_Prompt_
Please show each line of the listing where "uniqueness" is present.

_The records_

import Mathlib
import Summits.CriticalPhenomena.SAWScalingLimit.Theorems.SAWRestrictionRigidityAxiomsOfLimitKernelClauseMarkovExtensionAEM
import Summits.CriticalPhenomena.SAWScalingLimit.Theorems.SAWRestrictionRigidityAxiomsOfLimitKernelClauseSoftMarkovAEM
import Summits.CriticalPhenomena.SAWScalingLimit.Theorems.SAWRestrictionRigidityAxiomsOfLimitKernelClauseAEUniqueAEM
import Summits.CriticalPhenomena.SAWScalingLimit.Theorems.SAWRestrictionRigidityAxiomsOfLimitMarkovSoftMarkovPath
import Literature.Probability.RandomPlanarGeometry.SAWScalingLimitFamily
import Literature.Probability.RandomPlanarGeometry.ChordalRestrictionMarkov
import HarnessLib

/-!
# The Markov conjunct of `AxiomsOfLimit` reduced to a kernel-free, per-stopping-set statement

Crux `AxiomsOfLimit` (stmt-CriticalPhenomena-1370), line `registered`, stub `stub_kernelClauseAE`
(lead c5, capstone of wave 2). Theorems only.

* `isMarkovExtension_aem_of_isScalingLimitFamily`: every chordal full scaling limit `P` of the
  critical `δℤ²` SAW carried by simple boundary-avoiding curves (conjunct (vi)) admits a Markov
  extension `Q` (`initial`, `markov` for every closed `F`, `domain`) whose kernel read at the past
  `γ.stopAt F` is, for every `D`, closed `F` and measurable `T`, `P D`-a.e. a MEASURABLE function of
  the past ("AEM"). Composition of the AEM soft-Markov theorem (`stub_softMarkovAllF_aem`,
  discharged by the path-level theorem `stub_softMarkovPathLevel`) with the AEM configuration
  packaging (`stub_isMarkovExtensionOfSoft_aem`) and `IsScalingLimitFamily.apply_eq_of_carrier_eq`.
* `kernelClauseAE_of_perF`: by a.e. uniqueness of AEM Markov kernels
  (`stub_markovKernelAEUnique_aem`), the a.e. restriction-kernel clause for SOME Markov extension of
  `P` — the registered stub `stub_kernelClauseAE` of the crux skeleton — follows from a statement
  that mentions no Markov extension at all: for every Dobrushin `D` and closed `F` separately, ANY
  kernel `q` disintegrating `P D` at `F` with the AEM property (e.g. a regular conditional
  distribution of the future given the past) satisfies the clause at `P D`-a.e. past. This is the
  weakest form of the research residual of the Markov conjunct: a property of the two-piece
  decomposition of the single law `P D` at the single stopping set `F`.

References: W. Werner (2007) §3.2 (2); G. F. Lawler, O. Schramm, W. Werner, *Conformal
restriction: the chordal case* (2003) §3; O. Kallenberg, *Foundations of Modern Probability*
(3rd ed.) Thm 8.5 (uniqueness of disintegration). All [folklore].
-/

noncomputable section

open MeasureTheory Filter Set
open scoped ENNReal

namespace Summit.CriticalPhenomena.SAWScalingLimit.Theorems.AxiomsOfLimitKernelClause

open Literature.Probability.RandomPlanarGeometry
open Summit.CriticalPhenomena.SAWScalingLimit.Theorems.AxiomsOfLimitMarkov

/-- **AEM Markov extension of simple chordal families with carrier-dependent laws**: all three
clauses of `IsMarkovExtension` plus the a.e.-measurability of the kernel read at the past, for
every `D`, closed `F` and measurable `T`. [folklore] -/
theorem isMarkovExtension_aem_of_isChordal_of_simple (P : ChordalFamily) (hch : P.IsChordal)
    (h6 : ∀ D : DobrushinDomain, ∀ᵐ γ ∂(P D), γ ∈ CurveClass.simple ∧ γ.range ∩ frontier D.carrier ⊆ {D.pt 0, D.pt 1})
    (hdep : ∀ D D' : DobrushinDomain, D.carrier = D'.carrier → D.pt 0 = D'.pt 0 → D.pt 1 = D'.pt 1 → P D = P D') :
    ∃ Q : DobrushinDomain → CurveClass ℂ → Measure (CurveClass ℂ), P.IsMarkovExtension Q ∧
      ∀ (D : DobrushinDomain) (F : Set ℂ), IsClosed F → ∀ T : Set (CurveClass ℂ), MeasurableSet T →
        ∃ φ : CurveClass ℂ → ℝ≥0∞, Measurable φ ∧ ∀ᵐ γ ∂(P D), Q D (γ.stopAt F) T = φ (γ.stopAt F) :=
  stub_isMarkovExtensionOfSoft_aem (stub_softMarkovAllF_aem stub_softMarkovPathLevel) P hch h6 hdep

/-- **AEM Markov extension of every full SAW scaling limit carried by simple boundary-avoiding
curves** (registered sub-goal `stub_isMarkovExtensionAEMOfScalingLimit`, notation-free). [folklore] -/
theorem stub_isMarkovExtensionAEMOfScalingLimit : ∀ P : Literature.Probability.RandomPlanarGeometry.ChordalFamily, P.IsChordal → (∀ (D : Literature.Probability.RandomPlanarGeometry.DobrushinDomain) (a b : ℝ → Literature.Probability.LatticeModels.Site 2), Literature.Probability.RandomPlanarGeometry.SAW.IsEndpointApprox D a b → Literature.Probability.RandomPlanarGeometry.TendstoLaw (fun δ (γ : Literature.Probability.RandomPlanarGeometry.SAW.DomainSAW D.carrier δ (a δ) (b δ)) => γ.curve) (fun δ => Literature.Probability.RandomPlanarGeometry.SAW.law D.carrier δ (a δ) (b δ)) id (P D)) → (∀ D : Literature.Probability.RandomPlanarGeometry.DobrushinDomain, ∀ᵐ γ ∂(P D), γ ∈ Literature.Probability.RandomPlanarGeometry.CurveClass.simple ∧ γ.range ∩ frontier D.carrier ⊆ {D.pt 0, D.pt 1}) → ∃ Q : Literature.Probability.RandomPlanarGeometry.DobrushinDomain → Literature.Probability.RandomPlanarGeometry.CurveClass ℂ → MeasureTheory.Measure (Literature.Probability.RandomPlanarGeometry.CurveClass ℂ), P.IsMarkovExtension Q ∧ ∀ (D : Literature.Probability.RandomPlanarGeometry.DobrushinDomain) (F : Set ℂ), IsClosed F → ∀ T : Set (Literature.Probability.RandomPlanarGeometry.CurveClass ℂ), MeasurableSet T → ∃ φ : Literature.Probability.RandomPlanarGeometry.CurveClass ℂ → ENNReal, Measurable φ ∧ Filter.Eventually (fun γ : Literature.Probability.RandomPlanarGeometry.CurveClass ℂ => Q D (γ.stopAt F) T = φ (γ.stopAt F)) (MeasureTheory.ae (P D)) := by
  intro P hch hlim h6
  have hP : SAW.IsScalingLimitFamily P := ⟨hch, hlim⟩
  exact isMarkovExtension_aem_of_isChordal_of_simple P hch h6 fun D D' hc h0 h1 =>
    hP.apply_eq_of_carrier_eq hc h0 h1

/-- **Transfer of the a.e. kernel clause between a.e.-equal kernels** at one `(D, F)`. [folklore] -/
theorem kernelClauseAE_congr {P : ChordalFamily} {D : DobrushinDomain} {F : Set ℂ}
    {q₁ q₂ : CurveClass ℂ → Measure (CurveClass ℂ)}
    (heq : ∀ᵐ γ ∂(P D), q₁ (γ.stopAt F) = q₂ (γ.stopAt F))
    (h₁ : ∀ᵐ γ ∂(P D), ∀ D' : DobrushinDomain, D'.carrier ⊆ remainingDomain D (γ.stopAt F) →
      D'.pt 0 = (γ.stopAt F).target → D'.pt 1 = D.pt 1 → ∀ T : Set (CurveClass ℂ), MeasurableSet T →
        P D' T * q₁ (γ.stopAt F) (CurveClass.rangeSubset (closure D'.carrier)) =
          q₁ (γ.stopAt F) (T ∩ CurveClass.rangeSubset (closure D'.carrier))) :
    ∀ᵐ γ ∂(P D), ∀ D' : DobrushinDomain, D'.carrier ⊆ remainingDomain D (γ.stopAt F) →
      D'.pt 0 = (γ.stopAt F).target → D'.pt 1 = D.pt 1 → ∀ T : Set (CurveClass ℂ), MeasurableSet T →
        P D' T * q₂ (γ.stopAt F) (CurveClass.rangeSubset (closure D'.carrier)) =
          q₂ (γ.stopAt F) (T ∩ CurveClass.rangeSubset (closure D'.carrier)) := by
  filter_upwards [heq, h₁] with γ hγ h D' hsub h0 h1 T hT
  rw [← hγ]
  exact h D' hsub h0 h1 T hT

/-- **The a.e. kernel clause from its kernel-free, per-stopping-set form.** Let `P` be a chordal
full SAW scaling limit with the restriction property, carried by simple boundary-avoiding curves.
Suppose that for every Dobrushin `D` and closed `F` there is SOME kernel `q` disintegrating `P D` at
`F` (`P D (stopAt F ⁻¹' S ∩ startFrom F ⁻¹' T) = ∫⁻ γ in stopAt F ⁻¹' S, q (γ.stopAt F) T ∂P D`),
a.e. equal at the past to a measurable function of the past for each measurable `T`, and
satisfying the restriction-kernel clause at `P D`-a.e. past. Then the AEM Markov extension `Q` of
`P` agrees with `q` at `P D`-a.e. past (a.e. uniqueness of disintegrations), so `Q` satisfies the
a.e. clause for every `D` and every closed `F`: the conclusion of the crux skeleton's
`stub_kernelClauseAE`. (The restriction hypothesis is not used here; it is kept so that the statement
is literally `stub_kernelClausePerF → stub_kernelClauseAE` of the skeleton.) [folklore] -/
theorem stub_kernelClauseAEOfPerF : ∀ P : Literature.Probability.RandomPlanarGeometry.ChordalFamily, P.IsChordal → (∀ (D : Literature.Probability.RandomPlanarGeometry.DobrushinDomain) (a b : ℝ → Literature.Probability.LatticeModels.Site 2), Literature.Probability.RandomPlanarGeometry.SAW.IsEndpointApprox D a b → Literature.Probability.RandomPlanarGeometry.TendstoLaw (fun δ (γ : Literature.Probability.RandomPlanarGeometry.SAW.DomainSAW D.carrier δ (a δ) (b δ)) => γ.curve) (fun δ => Literature.Probability.RandomPlanarGeometry.SAW.law D.carrier δ (a δ) (b δ)) id (P D)) → P.IsRestriction → (∀ D : Literature.Probability.RandomPlanarGeometry.DobrushinDomain, ∀ᵐ γ ∂(P D), γ ∈ Literature.Probability.RandomPlanarGeometry.CurveClass.simple ∧ γ.range ∩ frontier D.carrier ⊆ {D.pt 0, D.pt 1}) → (∀ (D : Literature.Probability.RandomPlanarGeometry.DobrushinDomain) (F : Set ℂ), IsClosed F → ∃ q : Literature.Probability.RandomPlanarGeometry.CurveClass ℂ → MeasureTheory.Measure (Literature.Probability.RandomPlanarGeometry.CurveClass ℂ), (∀ T : Set (Literature.Probability.RandomPlanarGeometry.CurveClass ℂ), MeasurableSet T → ∃ φ : Literature.Probability.RandomPlanarGeometry.CurveClass ℂ → ENNReal, Measurable φ ∧ Filter.Eventually (fun γ : Literature.Probability.RandomPlanarGeometry.CurveClass ℂ => q (γ.stopAt F) T = φ (γ.stopAt F)) (MeasureTheory.ae (P D))) ∧ (∀ S T : Set (Literature.Probability.RandomPlanarGeometry.CurveClass ℂ), MeasurableSet S → MeasurableSet T → P D (Literature.Probability.RandomPlanarGeometry.CurveClass.stopAt F ⁻¹' S ∩ Literature.Probability.RandomPlanarGeometry.CurveClass.startFrom F ⁻¹' T) = MeasureTheory.lintegral ((P D).restrict (Literature.Probability.RandomPlanarGeometry.CurveClass.stopAt F ⁻¹' S)) (fun γ => q (γ.stopAt F) T)) ∧ Filter.Eventually (fun γ : Literature.Probability.RandomPlanarGeometry.CurveClass ℂ => ∀ D' : Literature.Probability.RandomPlanarGeometry.DobrushinDomain, D'.carrier ⊆ Literature.Probability.RandomPlanarGeometry.remainingDomain D (γ.stopAt F) → D'.pt 0 = (γ.stopAt F).target → D'.pt 1 = D.pt 1 → ∀ T : Set (Literature.Probability.RandomPlanarGeometry.CurveClass ℂ), MeasurableSet T → P D' T * q (γ.stopAt F) (Literature.Probability.RandomPlanarGeometry.CurveClass.rangeSubset (closure D'.carrier)) = q (γ.stopAt F) (T ∩ Literature.Probability.RandomPlanarGeometry.CurveClass.rangeSubset (closure D'.carrier))) (MeasureTheory.ae (P D))) → ∃ Q : Literature.Probability.RandomPlanarGeometry.DobrushinDomain → Literature.Probability.RandomPlanarGeometry.CurveClass ℂ → MeasureTheory.Measure (Literature.Probability.RandomPlanarGeometry.CurveClass ℂ), P.IsMarkovExtension Q ∧ ∀ (D : Literature.Probability.RandomPlanarGeometry.DobrushinDomain) (F : Set ℂ), IsClosed F → Filter.Eventually (fun γ : Literature.Probability.RandomPlanarGeometry.CurveClass ℂ => ∀ D' : Literature.Probability.RandomPlanarGeometry.DobrushinDomain, D'.carrier ⊆ Literature.Probability.RandomPlanarGeometry.remainingDomain D (γ.stopAt F) → D'.pt 0 = (γ.stopAt F).target → D'.pt 1 = D.pt 1 → ∀ T : Set (Literature.Probability.RandomPlanarGeometry.CurveClass ℂ), MeasurableSet T → P D' T * Q D (γ.stopAt F) (Literature.Probability.RandomPlanarGeometry.CurveClass.rangeSubset (closure D'.carrier)) = Q D (γ.stopAt F) (T ∩ Literature.Probability.RandomPlanarGeometry.CurveClass.rangeSubset (closure D'.carrier))) (MeasureTheory.ae (P D)) := by
  intro P hch hlim _hR h6 hperF
  obtain ⟨Q, hQ, hQaem⟩ := stub_isMarkovExtensionAEMOfScalingLimit P hch hlim h6
  refine ⟨Q, hQ, fun D F hF => ?_⟩
  haveI : IsProbabilityMeasure (P D) := (hch D).1
  obtain ⟨q, hqaem, hqdis, hqcl⟩ := hperF D F hF
  have heq : ∀ᵐ γ ∂(P D), q (γ.stopAt F) = Q D (γ.stopAt F) :=
    stub_markovKernelAEUnique_aem (P D) F hF q (Q D) hqaem (hQaem D F hF) hqdis
      (fun S T hS hT => hQ.markov D F hF S T hS hT)
  exact kernelClauseAE_congr heq hqcl

end Summit.CriticalPhenomena.SAWScalingLimit.Theorems.AxiomsOfLimitKernelClause

end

_Reply to the task_
* `kernelClauseAE_of_perF`: by a.e. uniqueness of AEM Markov kernels
(3rd ed.) Thm 8.5 (uniqueness of disintegration). All [folklore].
`P` agrees with `q` at `P D`-a.e. past (a.e. uniqueness of disintegrations), so `Q` satisfies the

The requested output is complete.